The assimilation of aerosol optical depth (AOD) observational data from the Chinese satellite Fengyun-3A (FY-3A) can significantly improve the ability to model aerosol mass, according to Prof. Jinzhong MIN, Vice President at Nanjing University of Information Science and Technology.
Prof. MIN and his team--a group of researchers from the Key Laboratory of Meteorological Disaster of the Ministry of Education (KLME)/Joint International Research Laboratory of Climate and Environment Change (ILCEC)/Collaborative Innovation Center on Forecast and Evaluation of Meteorological Disasters of Nanjing University of Information Science and Technology--have had their findings published in Advances of Atmospheric Sciences.
"Atmospheric aerosols have significant impacts on the climate and environment. In particular, increasingly severe particulate matter pollution events are threatening public health and ecosystems," says Prof. MIN.
"AOD can be used to test the calibration of satellite retrieval data, and is a key factor in determining the climatic effects of aerosol. However, there is a lack of data from ground-based observations of aerosols in East Asia," he explains. "Thus, it is important to improve the accuracy of atmospheric chemical model predictions by combining satellite observations."
The FY-3A meteorological satellite--a Chinese second-generation polar-orbiting meteorological satellite--has been widely used in meteorology, environmental protection, and other national sectors. It has ultraviolet, visible, infrared, and microwave multispectral instruments, and it has accumulated aerosol optical thickness inversion data since 2008.

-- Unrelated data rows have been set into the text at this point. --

import Summits.QuantumFields.YangMills.Theorems.UnitScaleTiltProp7PinnedKernelL1NoWrap
import Summits.QuantumFields.YangMills.Theorems.UnitScaleTiltProp7LinearCorrectorBoundFlat
import HarnessLib

/-!
# Route `UnitScaleTilt`, crux K1 «MinimiserStabilityRegPr» (stmt-QuantumFields-19200), route-R E′ path (α′) — S2-FLAT-CLOSE AND THE DOOR ROW AT `W = 1` WITHOUT THE TORUS-SIZE FLOOR: the same three
# theorems as ✓p671212 `Prop7CentreHarmonicRegaugeSupT3` (`exists_hInterp_const`, `sup_regauge_le_of_rows_T3`) and ✓p672075 `Prop7LinearCorrectorBoundFlat` (`hK_row_at_one`) with the binder
# `40 ≤ sitesPerDir k` DELETED, over px22 g2's ✓p675878 `Prop7PinnedKernelL1NoWrap.exists_green_kernel_l1_le'` (near-field sums in the torus metric, ✓p672925 — wrap-free by construction)

Cell `ym3-torus`, D-0154 (3c) twin-width seat `ym-routeR-w3` (gen 6).  LOCATED GAP «SMALL-TORUS» (bus 2026-08-28T22:36Z): the flat (hK) of record ✓p669951 carried `40 ≤ sitesPerDir k` = `2·L^{m+n} ≥ 40` at the member,
absent for `L^{m+n} < 20` (the top levels of small-`m` families, every `K`); origin = no-wrap counting only; cure = px22's NOWRAP (✓p674772∕p675153∕p675878) threading this seat's ✓p672925 radial sums.
This file re-cuts the three consumers; the primed theorems supersede the unprimed ones for every `(P, k)`.  THEOREMS ONLY (0 `def`, 0 `sorry`); `--supports stmt-QuantumFields-19200`, count-neutral.
YM₃ on T³ is a ladder rung (R3), not the Clay problem; nothing here claims the stub, the crux, d = 4 or the gap.

WHAT IS PROVED (ns `…Theorems.Prop7CentreHarmonicRegaugeSupT3NoWrap`).
* ★★ `exists_hInterp_const'` · ★★★ `sup_regauge_le_of_rows_T3'` (the flat LEMMA (S_H-SUP′) with one absolute `Φ`, hypotheses `d = 3`, `1 ≤ k ≤ m + K`, `c ≠ 0` ONLY) · ★★ `hK_row_at_one'` (✓p671456's door row (hK) at `U := 1`).
HONEST SCOPE.  Verbatim re-cuts (proofs unchanged but for the supplier's name and the dropped binder).  Flat letters.

References: T. Bałaban, CMP 99 (1985) 75–102 [Balaban1985RegularSpaces] ((1.14) p.78, (1.36) p.82); CMP 95 (1984) 17–40 [Balaban1984PropagatorsI] ((1.4) p.18, (1.21) p.21);
CMP 102 (1985) 277–309 [Balaban1985Variational] (Prop. 7 p.299); CMP 99 (1985) 389–434 [Balaban1985BackgroundPropagators] ((3.8) p.392).
-/

set_option autoImplicit false

noncomputable section

open scoped BigOperators

namespace Summit.QuantumFields.YangMills.Theorems.Prop7CentreHarmonicRegaugeSupT3NoWrap

open Literature.MathematicalPhysics.QuantumFieldTheory.Balaban1983to89
open LatticeFieldCalculus
open B9Eq39Adjoint (covD covDstar divB)
open B9TorusCalculus (torusT torusT_apply)
open B15DeterminingSets (embIter)
open Summit.QuantumFields.YangMills.Theorems.Prop7PinnedKernelL1NoWrap (exists_green_kernel_l1_le')
open Summit.QuantumFields.YangMills.Theorems.Prop7CentreHarmonicInterpKernel (norm_grad_interp_error_le)
open Summit.QuantumFields.YangMills.Theorems.Prop7CentreHarmonicRegaugeSup (sup_regauge_le_of_rows)
open Summit.QuantumFields.YangMills.Theorems.Prop7PinnedSupOfGradient (norm_le_of_vanish_centres_grad)
open Summit.QuantumFields.YangMills.Theorems.Prop7LinearCorrectorBoundFlat (covD_one_eq_grad divB_one_eq_diverg covLaplace_one_eq_laplace)

/-! ## §1 The interpolation rows and LEMMA (S_H-SUP′), floor-free -/

/-- ★★ **`hInterp` (and `hInterp₀`) DISCHARGED ON THE FINEST TORUS**: there is an absolute `Φ` such that for every run `P` with `d = 3`, every `1 ≤ k ≤ m + K`, every lattice factor `c ≠ 0` (NO torus-size floor), every nontrivial real normed `V`, every `φ : Site P 0 → V` and every `φ_H` agreeing with `φ` on the k-centres and `Δ_c`-biharmonic off them, and every sup bound `s₁` of `Δ_cφ`:
`‖∂_c(φ − φ_H)(b)‖ ≤ (Φ·L^k∕|c|)·s₁` at every bond and `‖(φ − φ_H)(y)‖ ≤ (d∕2)·L^k·(|c|⁻¹·((Φ·L^k∕|c|)·s₁))` at every site.
[cite: Balaban1985RegularSpaces, (1.36) p.82, (1.14) p.78; Balaban1984PropagatorsI, (1.4) p.18] -/
theorem exists_hInterp_const' : ∃ Φ : ℝ, ∀ (P : Params) (_ : P.d = 3) (k : ℕ) (_ : k ≤ P.m + P.K) (_ : 1 ≤ k) (c : ℝ) (_ : c ≠ 0)
    (V : Type) [NormedAddCommGroup V] [NormedSpace ℝ V] [Nontrivial V]
    (φ φH : SiteField P 0 V), (∀ y ∈ Set.range (embIter (P := P) k), φH y = φ y) →
    (∀ z ∉ Set.range (embIter (P := P) k), laplace c (laplace c φH) z = 0) →
    ∀ (s₁ : ℝ), (∀ z, ‖laplace c φ z‖ ≤ s₁) →
      (∀ b : PBond P 0, ‖grad c (fun x => φ x - φH x) b‖ ≤ Φ * (P.L : ℝ) ^ k / |c| * s₁)
      ∧ (∀ y : Site P 0, ‖φ y - φH y‖ ≤ (P.d : ℝ) / 2 * (P.L : ℝ) ^ k * (|c|⁻¹ * (Φ * (P.L : ℝ) ^ k / |c| * s₁))) := by
  obtain ⟨Φ, hΦ⟩ := exists_green_kernel_l1_le'
  refine ⟨Φ, ?_⟩
  intro P hd k hk hk1 c hc V _ _ _ φ φH hH hEL s₁ hs₁
  obtain ⟨G, hG0, hGrep, hK⟩ := hΦ P hd k hk hk1 c hc V
  have hI : ∀ b : PBond P 0, ‖grad c (fun x => φ x - φH x) b‖ ≤ Φ * (P.L : ℝ) ^ k / |c| * s₁ := fun b =>
    norm_grad_interp_error_le c (Set.range (embIter (P := P) k)) G hGrep hG0 φ φH hH hEL hs₁ b (hK b)
  refine ⟨hI, fun y => ?_⟩
  have h0 : ∀ z : Site P k, (fun x => φ x - φH x) (embIter k z) = 0 := fun z => by
    simp only [hH (embIter k z) ⟨z, rfl⟩, sub_self]
  exact norm_le_of_vanish_centres_grad hk hc (fun x => φ x - φH x) h0 hI y

/-! ## §2 ★★★ LEMMA (S_H-SUP′), flat, with no displayed analytic row -/

/-- ★★★ **LEMMA (S_H-SUP′), FLAT, ON THE FINEST TORUS — `hInterp` NO LONGER DISPLAYED.**  There is an absolute `Φ` such that for every `P` with `d = 3`, `1 ≤ k ≤ m + K`, `c ≠ 0` (NO torus-size floor),
nontrivial real normed `V`: if `‖A(b)‖ ≤ s₀·(L^k)⁻¹` ((1.36)₁), `‖∂^*_cA(x)‖ ≤ s₁′·((L^k)²)⁻¹` (the divergence row), `Δ_cφ = ∂^*_cA`, and `φ_H` agrees with `φ` on `range (embIter k)` and is
`Δ_c`-biharmonic off it, then `A_H := A − ∂_c(φ − φ_H)` satisfies (i) `‖A_H(b)‖ ≤ (s₀ + (Φ∕|c|)·s₁′)·(L^k)⁻¹`, (ii) `curl_c A_H = curl_c A`, (iii) `Δ_c(∂^*_cA_H)(x) = 0` off the centres
(`A_H ∈ S_H`), (iv) `φ − φ_H` vanishes at the centres, (v) `‖(φ − φ_H)(y)‖ ≤ (d·Φ∕(2·c²))·s₁′`.
[cite: Balaban1985RegularSpaces, (1.36) p.82, (1.14) p.78; Balaban1985Variational, Prop. 7 p.299; Balaban1984PropagatorsII, (2.8) p.224] -/
theorem sup_regauge_le_of_rows_T3' : ∃ Φ : ℝ, ∀ (P : Params) (_ : P.d = 3) (k : ℕ) (_ : k ≤ P.m + P.K) (_ : 1 ≤ k) (c : ℝ) (_ : c ≠ 0)
    (V : Type) [NormedAddCommGroup V] [NormedSpace ℝ V] [Nontrivial V]
    (A : VecField P 0 V) (φ φH : SiteField P 0 V) (s₀ s₁' : ℝ),
    (∀ b, ‖A b‖ ≤ s₀ * ((P.L : ℝ) ^ k)⁻¹) →
    laplace c φ = diverg c A →
    (∀ y ∈ Set.range (embIter (P := P) k), φH y = φ y) →
    (∀ z ∉ Set.range (embIter (P := P) k), laplace c (laplace c φH) z = 0) →
    (∀ x, ‖diverg c A x‖ ≤ s₁' * (((P.L : ℝ) ^ k) ^ 2)⁻¹) →
      (∀ b, ‖gaugeShift c (fun x => φ x - φH x) A b‖ ≤ (s₀ + Φ / |c| * s₁') * ((P.L : ℝ) ^ k)⁻¹)
      ∧ (∀ p, curl c (gaugeShift c (fun x => φ x - φH x) A) p = curl c A p)
      ∧ (∀ x ∉ Set.range (embIter (P := P) k), laplace c (diverg c (gaugeShift c (fun x => φ x - φH x) A)) x = 0)
      ∧ (∀ x ∈ Set.range (embIter (P := P) k), (fun x => φ x - φH x) x = 0)
      ∧ (∀ y : Site P 0, ‖φ y - φH y‖ ≤ (P.d * Φ / (2 * c ^ 2)) * s₁') := by
  obtain ⟨Φ, hΦ⟩ := exists_hInterp_const'
  refine ⟨Φ, ?_⟩
  intro P hd k hk hk1 c hc V _ _ _ A φ φH s₀ s₁' hA hφ hH hEL hdiv
  have hℓ : (0 : ℝ) < (P.L : ℝ) ^ k := pow_pos (by exact_mod_cast P.L_pos) k
  have hℓne : (P.L : ℝ) ^ k ≠ 0 := hℓ.ne'
  have hca : |c| ≠ 0 := abs_ne_zero.mpr hc
  -- the sup bound of `Δ_cφ = ∂^*A`
  have hs₁ : ∀ z, ‖laplace c φ z‖ ≤ s₁' * (((P.L : ℝ) ^ k) ^ 2)⁻¹ := fun z => by rw [hφ]; exact hdiv z
  obtain ⟨hI, hI₀⟩ := hΦ P hd k hk hk1 c hc V φ φH hH hEL _ hs₁
  -- `hInterp` in ✓p653652's currency with `c_I := Φ/|c|`, `ℓ := L^k`
  have hInterp : ∀ b : PBond P 0, ‖grad c (fun x => φ x - φH x) b‖ ≤ Φ / |c| * (P.L : ℝ) ^ k * (s₁' * (((P.L : ℝ) ^ k) ^ 2)⁻¹) := fun b => by
    have e : Φ * (P.L : ℝ) ^ k / |c| * (s₁' * (((P.L : ℝ) ^ k) ^ 2)⁻¹) = Φ / |c| * (P.L : ℝ) ^ k * (s₁' * (((P.L : ℝ) ^ k) ^ 2)⁻¹) := by ring
    exact (hI b).trans_eq e
  obtain ⟨h1, h2, h3, h4⟩ := sup_regauge_le_of_rows c (Set.range (embIter (P := P) k)) A φ φH hℓ hA hφ hH hEL hInterp
  refine ⟨h1, h2, h3, h4, fun y => ?_⟩
  have e : (P.d : ℝ) / 2 * (P.L : ℝ) ^ k * (|c|⁻¹ * (Φ * (P.L : ℝ) ^ k / |c| * (s₁' * (((P.L : ℝ) ^ k) ^ 2)⁻¹))) = (P.d * Φ / (2 * c ^ 2)) * s₁' := by
    have e2 : c ^ 2 = |c| ^ 2 := (sq_abs c).symm
    rw [e2]
    field_simp
  exact (hI₀ y).trans_eq e

/-! ## §2 The door's (hK) row at `W = 1`, floor-free -/

/-- ★★ **THE DOOR'S FIRST-ORDER ROW, INHABITED AT THE TRIVIAL BACKGROUND.**  There is an absolute `Φ` (✓p671212's) such that for every run `P` with `d = 3`, `1 ≤ k ≤ m + K` (NO torus-size floor),
every nontrivial real normed algebra `𝔸`, every site field `φ`, every `φ_H` agreeing with `φ` on `range (embIter k)` and covariantly biharmonic off it AT `U ≡ 1`, and every bond field `A` with
`Δ_1φ = D*_1A`: `‖D_{1,μ}(φ − φ_H)(x)‖ ≤ Φ·L^k·‖D*_1A‖_∞` at every `(μ, x)` — the hypothesis `hK` of ✓ `Prop7LinearCorrectorBound.linCorr_gauge_le_of_rows` at `U := 1`, `c_I := Φ`.
[cite: Balaban1985RegularSpaces, (1.36) p.82; Balaban1985BackgroundPropagators, (3.8) p.392] -/
theorem hK_row_at_one' : ∃ Φ : ℝ, ∀ (P : Params) (_ : P.d = 3) (k : ℕ) (_ : k ≤ P.m + P.K) (_ : 1 ≤ k)
    (𝔸 : Type) [NormedRing 𝔸] [NormedAlgebra ℝ 𝔸] [Nontrivial 𝔸]
    (φ φH : Site P 0 → 𝔸), (∀ y ∈ Set.range (embIter (P := P) k), φH y = φ y) →
    (∀ z ∉ Set.range (embIter (P := P) k),
      divB (torusT P 0) (fun _ _ => (1 : 𝔸ˣ)) (fun μ => covD (torusT P 0) (fun _ _ => (1 : 𝔸ˣ)) μ
        (fun y => divB (torusT P 0) (fun _ _ => (1 : 𝔸ˣ)) (fun ν => covD (torusT P 0) (fun _ _ => (1 : 𝔸ˣ)) ν φH) y)) z = 0) →
    ∀ (A : Fin P.d → Site P 0 → 𝔸),
    (∀ x, divB (torusT P 0) (fun _ _ => (1 : 𝔸ˣ)) (fun μ => covD (torusT P 0) (fun _ _ => (1 : 𝔸ˣ)) μ φ) x = divB (torusT P 0) (fun _ _ => (1 : 𝔸ˣ)) A x) →
    ∀ (μ : Fin P.d) (x : Site P 0),
      ‖covD (torusT P 0) (fun _ _ => (1 : 𝔸ˣ)) μ (fun y => φ y - φH y) x‖ ≤ Φ * (P.L : ℝ) ^ k * ‖(fun x => divB (torusT P 0) (fun _ _ => (1 : 𝔸ˣ)) A x)‖ := by
  obtain ⟨Φ, hΦ⟩ := exists_hInterp_const'
  refine ⟨Φ, ?_⟩
  intro P hd k hk hk1 𝔸 _ _ _ φ φH hH hEL A hφ μ x
  -- the biharmonic row in flat letters
  have hEL' : ∀ z ∉ Set.range (embIter (P := P) k), laplace 1 (laplace 1 φH) z = 0 := by
    intro z hz
    have h := hEL z hz
    have e1 : (fun y => divB (torusT P 0) (fun _ _ => (1 : 𝔸ˣ)) (fun ν => covD (torusT P 0) (fun _ _ => (1 : 𝔸ˣ)) ν φH) y) = laplace 1 φH :=
      funext fun y => covLaplace_one_eq_laplace φH y
    rw [e1, covLaplace_one_eq_laplace] at h
    exact h
  -- the sup bound of `Δ_1φ = D*_1A` in the `Pi` norm
  have hs₁ : ∀ z, ‖laplace 1 φ z‖ ≤ ‖(fun x => divB (torusT P 0) (fun _ _ => (1 : 𝔸ˣ)) A x)‖ := by
    intro z
    rw [← covLaplace_one_eq_laplace φ z, hφ z]
    exact norm_le_pi_norm (fun x => divB (torusT P 0) (fun _ _ => (1 : 𝔸ˣ)) A x) z
  obtain ⟨hI, -⟩ := hΦ P hd k hk hk1 1 one_ne_zero 𝔸 φ φH hH hEL' _ hs₁
  have h := hI ⟨x, μ⟩
  rw [abs_one, div_one] at h
  rw [covD_one_eq_grad]
  exact h

end Summit.QuantumFields.YangMills.Theorems.Prop7CentreHarmonicRegaugeSupT3NoWrap

end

In order to study and improve our ability to model and predict aerosol mass, the team adopted the method of three-dimensional variational data assimilation in the Gridpoint Statistical Interpolation analysis system to develop AOD data assimilation systems. Experiments were conducted for a dust storm over East Asia in April 2011. By using the National Meteorology Center's method to simulate the background error covariance of various aerosol variables, the vertical characteristics of each aerosol variable were reflected well.
"The assimilation of satellite AOD observational data can significantly improve our ability to model and predict aerosol mass. The AOD distribution of the analysis field was closer to the observations of the satellite after the assimilation of satellite AOD data. These results suggest that FY-3A satellite aerosol products can be effectively applied in numerical models and dust weather analysis," states Prof. MIN.
"Future work may be needed to assimilate and analyze multispectral, multi-sensor aerosol-related data," he adds.